Reasons: Paragraph 20(1)(r) requires that employer contributions must be in respect of services rendered by an employee or former employee.
XXXXXXXXXX 2004-008299
P. Kohnen, CMA
January 5, 2005
Dear XXXXXXXXXX:
Re: Technical Interpretation - RCA for Recently Incorporated Professional
This is in response to your submission of June 25, 2004 in which you requested our comments with respect to whether it would be acceptable to include the period of time during which a recently incorporated professional operated his practice as a sole proprietor before incorporation, when determining the amount of benefits which a retirement compensation arrangement ("RCA") may provide.

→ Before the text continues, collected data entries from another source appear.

import Summits.Ventures.PercRepro.RankLevelSetLevelFiveSharpXX
import Summits.Ventures.PercRepro.S2CellsP20C6
import Summits.Ventures.PercRepro.S2SharpCoreXQIC
import Summits.Ventures.PercRepro.S2SharpCoreXMidC
import Summits.Ventures.PercRepro.S2MidFlatsTenC
import Summits.Ventures.PercRepro.S2CoreTwenty
import Summits.Ventures.PercRepro.S2CellsP20XQIC
import Summits.Ventures.PercRepro.S2CellsP20XM
import Summits.Ventures.PercRepro.S2CellsP20X
import Summits.Ventures.PercRepro.S2TailP20X
import Summits.Ventures.PercRepro.S1CoreCapChain

/-!
# PercRepro — THEOREM C₅ AT `21`: C-025 AT LEVEL `5` FOR EVERY `p ≥ 21` (p7, gen 6; sub-claim S2; the «21» assembly)

The `p = 20` row of the cell map, closed by THREE levers on top of the «22» kit: p2's unconditional `4`-circuit caps
(S1CoreCapChain: `s₄ ≤ 53 / 79 / 114 / 159 / 376` at `ν = 6 / 7 / 8 / 9 / 12`, against T4⁺ `78 / 118 / 170 / 235 / 525`) in the
cap-parametrized cores (S2SharpCoreXQIC / S2SharpCoreXMidC) at `d = 7, 8, 9, 12`; the cobasis lever at `d = 6` (S2CellsP20C6);
the corank-`10` mid-flat bound on `≤ 31` points (S2MidFlatsTenC); the landed X core at `d ∈ {11, 13, …, 28}`
(S2CellsP20X / S2TailP20X); and the corank-`≥ 29` regime by the sizes `6 … 19` (S2CoreTwenty). Every cell `(20, d)`, `6 ≤ d ≤ 28`,
reads `≤ 0.991` (`(20, 9)`: `0.9907`; `(20, 7)`: `0.9879`). Declarations:
* `c025_core_five_twenty_seven / _eight / _nine / _ten / _twelve` — the cells with a lever;
* **`c025_core_five_twenty_xx`** — the `e`-free core at level `5`, rank `20`, every corank `6 ≤ d ≤ 28`;
* **`c025_five_of_four_sharp_xxi_from`** — for `P ≥ 20`, level `4` for all `p ≥ P` implies level `5` for all `p ≥ P + 1`;
* **`c025_five_large_sharp21`** — UNCONDITIONAL over the landed tree: C-025 at level `5` for every `p ≥ 21` (level `4`
  from S1's `c025_four_seventeen`); `c025_five_large_sharp21'` is the `C025` spelling.
Axioms: standard. -/

open scoped Matroid

namespace PercRepro

namespace S2

/-- **The `p = 20` cells, dispatched**: for every corank `6 ≤ d ≤ 28`, `d ∉ {6, 7, 8, 9, 10, 12}`, some slack `m ≤ 1024` with
`1024·U′(20, d) ≤ (1024 − m)·2^(d−5)·C(25, 5)` and `1024·T′(20 + d, d) ≤ m·2^(20+d)`. -/
theorem cellsP20X (d : ℕ) (hd6 : 6 ≤ d) (hd28 : d ≤ 28) (hn6 : d ≠ 6) (hn7 : d ≠ 7) (hn8 : d ≠ 8) (hn9 : d ≠ 9)
    (hn10 : d ≠ 10) (hn12 : d ≠ 12) :
    ∃ m : ℕ, m ≤ 1024 ∧
      (1024 * (((20 + d).choose 5 : ℚ) +
      (∑ j ∈ Finset.range (d - 5), (Nat.choose (min 13 ((d + 6) / 2 + 1 - 2)) j : ℚ) / (((j + 1) + 3 * (j + 1).choose 2 : ℕ) : ℚ)) *
        ((((d * d + 6 - 3 * d) / 2) * (20 + d - 3).choose 3 + S1.fourCircuitBound d * (20 + d - 4).choose 2 + (d + 4).choose 5 * (20 + d - 5) + (d + 5).choose 6 : ℕ) : ℚ) +
      ((∑ j ∈ Finset.range (d - 5), (Nat.choose (min 19 (5 + d) - 6) j : ℚ) / (((j + 1) + 3 * (j + 1).choose 2 : ℕ) : ℚ)) -
        (∑ j ∈ Finset.range (d - 5), (Nat.choose (min 13 ((d + 6) / 2 + 1 - 2)) j : ℚ) / (((j + 1) + 3 * (j + 1).choose 2 : ℕ) : ℚ))) *
        ((min 19 (5 + d)).choose 6 : ℚ)) ≤
        ((1024 - m : ℕ) : ℚ) * 2 ^ (d - 5) * ((20 + 5).choose 5 : ℚ)) ∧
      (1024 * ((((20 + d).choose 4 * 2 ^ 6 + (20 + d).choose 3 * 2 ^ 3 + (20 + d).choose 2 * 2 + (20 + d) + 1 : ℕ) : ℚ) +
      (((20 + d).choose 5 : ℚ) + (∑ j ∈ Finset.range (d), (Nat.choose (min 13 ((d + 6) / 2 + 1 - 2)) j : ℚ) / (((j + 1) + 3 * (j + 1).choose 2 : ℕ) : ℚ)) * ((((d * d + 6 - 3 * d) / 2) * (20 + d - 3).choose 3 + S1.fourCircuitBound d * (20 + d - 4).choose 2 + (d + 4).choose 5 * (20 + d - 5) + (d + 5).choose 6 : ℕ) : ℚ) +
        ((∑ j ∈ Finset.range (d), (Nat.choose (min 19 (5 + d) - 6) j : ℚ) / (((j + 1) + 3 * (j + 1).choose 2 : ℕ) : ℚ)) - (∑ j ∈ Finset.range (d), (Nat.choose (min 13 ((d + 6) / 2 + 1 - 2)) j : ℚ) / (((j + 1) + 3 * (j + 1).choose 2 : ℕ) : ℚ))) * ((min 19 (5 + d)).choose 6 : ℚ)) +
      ((∑ j ∈ Finset.range (d + 1), (20 + d).choose j : ℕ) : ℚ)) ≤ (m : ℚ) * 2 ^ (20 + d)) := by
  interval_cases d
  · exact absurd rfl hn6
  · exact absurd rfl hn7
  · exact absurd rfl hn8
  · exact absurd rfl hn9
  · exact absurd rfl hn10
  · exact ⟨80, by norm_num, cellP20X_poly_11, cellP20X_tail_11⟩
  · exact absurd rfl hn12
  · exact ⟨154, by norm_num, cellP20X_poly_13, cellP20X_tail_13⟩
  · exact ⟨202, by norm_num, cellP20X_poly_14, cellP20X_tail_14⟩
  · exact ⟨257, by norm_num, cellP20X_poly_15, cellP20X_tail_15⟩
  · exact ⟨318, by norm_num, cellP20X_poly_16, cellP20X_tail_16⟩
  · exact ⟨381, by norm_num, cellP20X_poly_17, cellP20X_tail_17⟩
  · exact ⟨447, by norm_num, cellP20X_poly_18, cellP20X_tail_18⟩
  · exact ⟨513, by norm_num, cellP20X_poly_19, cellP20X_tail_19⟩
  · exact ⟨577, by norm_num, cellP20X_poly_20, cellP20X_tail_20⟩
  · exact ⟨638, by norm_num, cellP20X_poly_21, cellP20X_tail_21⟩
  · exact ⟨695, by norm_num, cellP20X_poly_22, cellP20X_tail_22⟩
  · exact ⟨747, by norm_num, cellP20X_poly_23, cellP20X_tail_23⟩
  · exact ⟨793, by norm_num, cellP20X_poly_24, cellP20X_tail_24⟩
  · exact ⟨834, by norm_num, cellP20X_poly_25, cellP20X_tail_25⟩
  · exact ⟨870, by norm_num, cellP20X_poly_26, cellP20X_tail_26⟩
  · exact ⟨900, by norm_num, cellP20X_poly_27, cellP20X_tail_27⟩
  · exact ⟨925, by norm_num, cellP20X_poly_28, cellP20X_tail_28⟩

end S2

namespace ThmN

open Set

variable {α : Type}

/-- **The `e`-free core at level `5`, rank `20`, corank `7`**: the cell `(20, 7)` on the XQIC core with p2's cap
`s₄ ≤ 79` (S1CoreCapChain `avgChain 7`), slack `13/1024`. -/
theorem c025_core_five_twenty_seven (M : Matroid α) [M.Finite]
    (hR : M.eRank = ((20 : ℕ) : ℕ∞)) (hn : M.E.ncard = 20 + 7)
    (hfree : ∀ e ∈ M.E, ∃ A ⊆ M.E \ {e}, e ∉ M.closure A ∧ e ∉ M.closure ((M.E \ {e}) \ A)) :
    RLS M 20 5 := by
  have hd : M.E.encard = M.eRank + ((7 : ℕ) : ℕ∞) := by
    rw [hR, ← M.ground_finite.cast_ncard_eq, hn]
    push_cast
    ring
  have hs4 := S1.ncard_fourCircuits_le_avgChain 7 M hfree hd
  rw [S1.avgChain_values.1] at hs4
  exact c025_core_five_sharp_cell_xqic M 20 7 (by norm_num) (by norm_num) hR hn hfree 79 hs4
    ⟨13, by norm_num, S2.cellP20XQIC_poly_7, S2.cellP20XQIC_tail_7⟩

/-- **The `e`-free core at level `5`, rank `20`, corank `8`**: the mid spanning sets number `≤ 7·C(12, 6)`
(S2MidFlatsSeven), `s₄ ≤ 114` (p2's S1CoreCapChain), and the cell `(20, 8)` closes with the mid class explicit. -/
theorem c025_core_five_twenty_eight (M : Matroid α) [M.Finite]
    (hR : M.eRank = ((20 : ℕ) : ℕ∞)) (hn : M.E.ncard = 20 + 8)
    (hfree : ∀ e ∈ M.E, ∃ A ⊆ M.E \ {e}, e ∉ M.closure A ∧ e ∉ M.closure ((M.E \ {e}) \ A)) :
    RLS M 20 5 := by
  have hL0 : ∀ e ∈ M.E, ¬ M.IsLoop e := not_isLoop_of_free M hfree
  have hd : M.E.encard = M.eRank + 8 := by
    rw [hR, ← M.ground_finite.cast_ncard_eq, hn]
    push_cast
    ring
  have hflat' : ∀ X ⊆ M.E, M.eRk X ≤ ((5 - 1 : ℕ) : ℕ∞) → X.ncard ≤ 10 := fun X hX hr =>
    ncard_le_ten_of_eRk_le_four_of_free M hfree hX (by simpa using hr)
  have hC2 : ∀ P ⊆ M.E, M.eRk P ≤ 3 → P.ncard ≤ 6 :=
    fun P hP hr => ncard_le_six_of_eRk_le_three_of_free M hfree hP hr
  have hC0 : ∀ X ⊆ M.E, M.eRk X ≤ 1 → X.ncard ≤ 1 := fun X hX hr => by
    have := ncard_add_one_le_two_pow_of_eRk_le M hL0 hfree 1 X hX hr
    omega
  have hmid := S2.card_spanMid_le_seven hflat' hC2 hC0 hd
  have hmid' : (S2.spanMid M 5 (min 10 (4 + 8)) ((8 + 6) / 2 + 1)).card ≤ 7 * (12).choose 6 := by
    rw [show min 10 (4 + 8) = 10 by norm_num, show (8 + 6) / 2 + 1 = 8 by norm_num]
    exact hmid
  have hs4 := S1.ncard_fourCircuits_le_avgChain 8 M hfree hd
  rw [S1.avgChain_values.2.1] at hs4
  have key := c025_core_five_sharp_cell_xmidc M 20 8 (7 * (12).choose 6) (by norm_num) hR hn hfree 114 hs4 hmid'
  exact key S2.cellP20XM7

/-- **The `e`-free core at level `5`, rank `20`, corank `9`**: the cell `(20, 9)` on the XQIC core with p2's cap
`s₄ ≤ 159` (S1CoreCapChain `avgChain 9`), slack `34/1024`. -/
theorem c025_core_five_twenty_nine (M : Matroid α) [M.Finite]
    (hR : M.eRank = ((20 : ℕ) : ℕ∞)) (hn : M.E.ncard = 20 + 9)
    (hfree : ∀ e ∈ M.E, ∃ A ⊆ M.E \ {e}, e ∉ M.closure A ∧ e ∉ M.closure ((M.E \ {e}) \ A)) :
    RLS M 20 5 := by
  have hd : M.E.encard = M.eRank + ((9 : ℕ) : ℕ∞) := by
    rw [hR, ← M.ground_finite.cast_ncard_eq, hn]
    push_cast
    ring
  have hs4 := S1.ncard_fourCircuits_le_avgChain 9 M hfree hd
  rw [S1.avgChain_values.2.2.1] at hs4
  exact c025_core_five_sharp_cell_xqic M 20 9 (by norm_num) (by norm_num) hR hn hfree 159 hs4
    ⟨34, by norm_num, S2.cellP20XQIC_poly_9, S2.cellP20XQIC_tail_9⟩

/-- **The `e`-free core at level `5`, rank `20`, corank `10`**: the mid spanning sets number `≤ 136,092`
(S2MidFlatsTenC, `|E| = 30 ≤ 31`), and the cell `(20, 10)` closes with the mid class explicit. -/
theorem c025_core_five_twenty_ten (M : Matroid α) [M.Finite]
    (hR : M.eRank = ((20 : ℕ) : ℕ∞)) (hn : M.E.ncard = 20 + 10)
    (hfree : ∀ e ∈ M.E, ∃ A ⊆ M.E \ {e}, e ∉ M.closure A ∧ e ∉ M.closure ((M.E \ {e}) \ A)) :
    RLS M 20 5 := by
  have hL0 : ∀ e ∈ M.E, ¬ M.IsLoop e := not_isLoop_of_free M hfree
  have hd : M.E.encard = M.eRank + 10 := by
    rw [hR, ← M.ground_finite.cast_ncard_eq, hn]
    push_cast
    ring
  have hs : ∀ e ∈ M.E, ∀ f ∈ M.E, e ≠ f → M.eRk {e, f} = 2 := by
    intro e he f hf hef
    have h2 : (2 : ℕ∞) ≤ M.eRk {e, f} :=
      two_le_eRk_of_two_le_ncard_of_free M hfree (pair_subset he hf) (by rw [ncard_pair hef])
    have h3 : M.eRk {e, f} ≤ 2 := by
      have := M.eRk_le_encard {e, f}
      rwa [encard_pair hef] at this
    exact le_antisymm h3 h2
  have hC1 : ∀ L ⊆ M.E, M.eRk L = 2 → L.ncard ≤ 3 :=
    fun L hL hr => ncard_le_three_of_eRk_two M hs hfree hL hr
  have hflat' : ∀ X ⊆ M.E, M.eRk X ≤ ((5 - 1 : ℕ) : ℕ∞) → X.ncard ≤ 10 := fun X hX hr =>
    ncard_le_ten_of_eRk_le_four_of_free M hfree hX (by simpa using hr)
  have hC2 : ∀ P ⊆ M.E, M.eRk P ≤ 3 → P.ncard ≤ 6 :=
    fun P hP hr => ncard_le_six_of_eRk_le_three_of_free M hfree hP hr
  have hC0 : ∀ X ⊆ M.E, M.eRk X ≤ 1 → X.ncard ≤ 1 := fun X hX hr => by
    have := ncard_add_one_le_two_pow_of_eRk_le M hL0 hfree 1 X hX hr
    omega
  have hmid := S2.card_spanMid_le_ten_le hC1 hflat' hC2 hC0 hd (by omega)
  have hmid' : (S2.spanMid M 5 (min 10 (4 + 10)) ((10 + 6) / 2 + 1)).card ≤ 136092 := by
    rw [show min 10 (4 + 10) = 10 by norm_num, show (10 + 6) / 2 + 1 = 9 by norm_num]
    exact hmid
  have key := c025_core_five_sharp_cell_xmid M 20 10 136092 (by norm_num) hR hn hfree hmid'
  exact key S2.cellP20XM10

/-- **The `e`-free core at level `5`, rank `20`, corank `12`**: the cell `(20, 12)` on the XQIC core with p2's cap
`s₄ ≤ 376` (S1CoreCapChain `avgChain 12`), slack `112/1024`. -/
theorem c025_core_five_twenty_twelve (M : Matroid α) [M.Finite]
    (hR : M.eRank = ((20 : ℕ) : ℕ∞)) (hn : M.E.ncard = 20 + 12)
    (hfree : ∀ e ∈ M.E, ∃ A ⊆ M.E \ {e}, e ∉ M.closure A ∧ e ∉ M.closure ((M.E \ {e}) \ A)) :
    RLS M 20 5 := by
  have hd : M.E.encard = M.eRank + ((12 : ℕ) : ℕ∞) := by
    rw [hR, ← M.ground_finite.cast_ncard_eq, hn]
    push_cast
    ring
  have hs4 := S1.ncard_fourCircuits_le_avgChain 12 M hfree hd
  rw [S1.avgChain_values.2.2.2.2.2] at hs4
  exact c025_core_five_sharp_cell_xqic M 20 12 (by norm_num) (by norm_num) hR hn hfree 376 hs4
    ⟨112, by norm_num, S2.cellP20XQIC_poly_12, S2.cellP20XQIC_tail_12⟩

/-- **The `e`-free core at level `5`, rank `20`, every corank `6 ≤ d ≤ 28`**. -/
theorem c025_core_five_twenty_xx (M : Matroid α) [M.Finite] (d : ℕ)
    (hd6 : 6 ≤ d) (hd28 : d ≤ 28) (hR : M.eRank = ((20 : ℕ) : ℕ∞)) (hn : M.E.ncard = 20 + d)
    (hfree : ∀ e ∈ M.E, ∃ A ⊆ M.E \ {e}, e ∉ M.closure A ∧ e ∉ M.closure ((M.E \ {e}) \ A)) :
    RLS M 20 5 := by
  by_cases h6 : d = 6
  · subst h6; exact c025_core_five_twenty_six M hR hn hfree
  by_cases h7 : d = 7
  · subst h7; exact c025_core_five_twenty_seven M hR hn hfree
  by_cases h8 : d = 8
  · subst h8; exact c025_core_five_twenty_eight M hR hn hfree
  by_cases h9 : d = 9
  · subst h9; exact c025_core_five_twenty_nine M hR hn hfree
  by_cases h10 : d = 10
  · subst h10; exact c025_core_five_twenty_ten M hR hn hfree
  by_cases h12 : d = 12
  · subst h12; exact c025_core_five_twenty_twelve M hR hn hfree
  exact c025_core_five_sharp_cell_x M 20 d hd6 hR hn hfree (S2.cellsP20X d hd6 hd28 h6 h7 h8 h9 h10 h12)

/-- **THEOREM C₅, GIVEN LEVEL `4` FROM `P ≥ 20`**: level `4` for all `p ≥ P` implies level `5` for all `p ≥ P + 1`
(the `p = 20` row by `c025_core_five_twenty_xx` / `c025_core_five_at_twenty_big`, the rows `p ≥ 21` by the «22» kit). -/
theorem c025_five_of_four_sharp_xxi_from (P : ℕ) (hP : 20 ≤ P)
    (h4 : ∀ (M : Matroid α) [M.Finite] (p : ℕ), P ≤ p → RLS M p 4) :
    ∀ (M : Matroid α) [M.Finite] (p : ℕ), P + 1 ≤ p → RLS M p 5 := by
  rcases Nat.lt_or_ge P 21 with hP20 | hP21
  · have hP' : P = 20 := by omega
    subst hP'
    refine S2.rls_five_of_four_of_core 20 (by omega) h4 ?_
    intro M _ p hP' hR hbig hfree
    rcases Nat.lt_or_ge p 21 with h20 | h21
    · have hp' : p = 20 := by omega
      subst hp'
      rcases Nat.lt_or_ge M.E.ncard (20 + 29) with h | h
      · exact c025_core_five_twenty_xx M (M.E.ncard - 20) (by omega) (by omega) hR (by omega) hfree
      · exact c025_core_five_at_twenty_big M (by omega) hfree
    rcases Nat.lt_or_ge p 22 with h21' | h22
    · have hp' : p = 21 := by omega
      subst hp'
      rcases Nat.lt_or_ge M.E.ncard (21 + 29) with h | h
      · exact c025_core_five_twentyone_xx M (M.E.ncard - 21) (by omega) (by omega) hR (by omega) hfree
      · exact c025_core_five_nineteen_at_twentyone M (by omega) hfree
    · exact c025_five_of_four_sharp_xx_from 21 le_rfl (fun M _ p hp => h4 M p (by omega)) M p h22
  · exact c025_five_of_four_sharp_xx_from P hP21 h4

/-- **THEOREM C₅ AT `21`**: every finite matroid satisfies C-025 at level `5` for every `p ≥ 21` (level `4` from S1's
`c025_four_seventeen`). -/
theorem c025_five_large_sharp21 (M : Matroid α) [M.Finite] (p : ℕ) (hp : 21 ≤ p) : RLS M p 5 :=
  c025_five_of_four_sharp_xxi_from 20 le_rfl (fun M _ p hp => S1.c025_four_seventeen M p (by omega)) M p hp

/-- The level-`5` statement at `p ≥ 21` in the vocabulary of `C025`. -/
theorem c025_five_large_sharp21' (M : Matroid α) [M.Finite] (p : ℕ) (hp : 21 ≤ p) :
    phiK p 5 * ({A : Set α | A ⊆ M.E ∧ M.eRk A = (p : ℕ∞) ∧ M.eRk (M.E \ A) = (5 : ℕ∞)}.ncard : ℚ) ≤
      ({A : Set α | A ⊆ M.E ∧ (5 : ℕ∞) < M.eRk A ∧ M.eRk A < (p : ℕ∞)}.ncard : ℚ) :=
  c025_five_large_sharp21 M p hp

end ThmN

end PercRepro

Written confirmation of the tax implications inherent in particular transactions are given by this Directorate only where the transactions are proposed and are the subject matter of an advance income tax ruling request. Where the particular transactions are completed, the enquiry should be addressed to the relevant Tax Services Office. However, we are prepared to provide the following general comments, which may be of assistance.
Subject to certain listed exclusions, an RCA is defined in subsection 248(1) of the Income Tax Act (the "Act") as a plan or arrangement under which contributions are made by an employer or former employer of a taxpayer to another person (a "custodian") in connection with benefits that are to be or may be received or enjoyed by any person on, after or in contemplation of any substantial change in the services rendered by the taxpayer, the retirement of the taxpayer, or the loss of an office or employment of the taxpayer.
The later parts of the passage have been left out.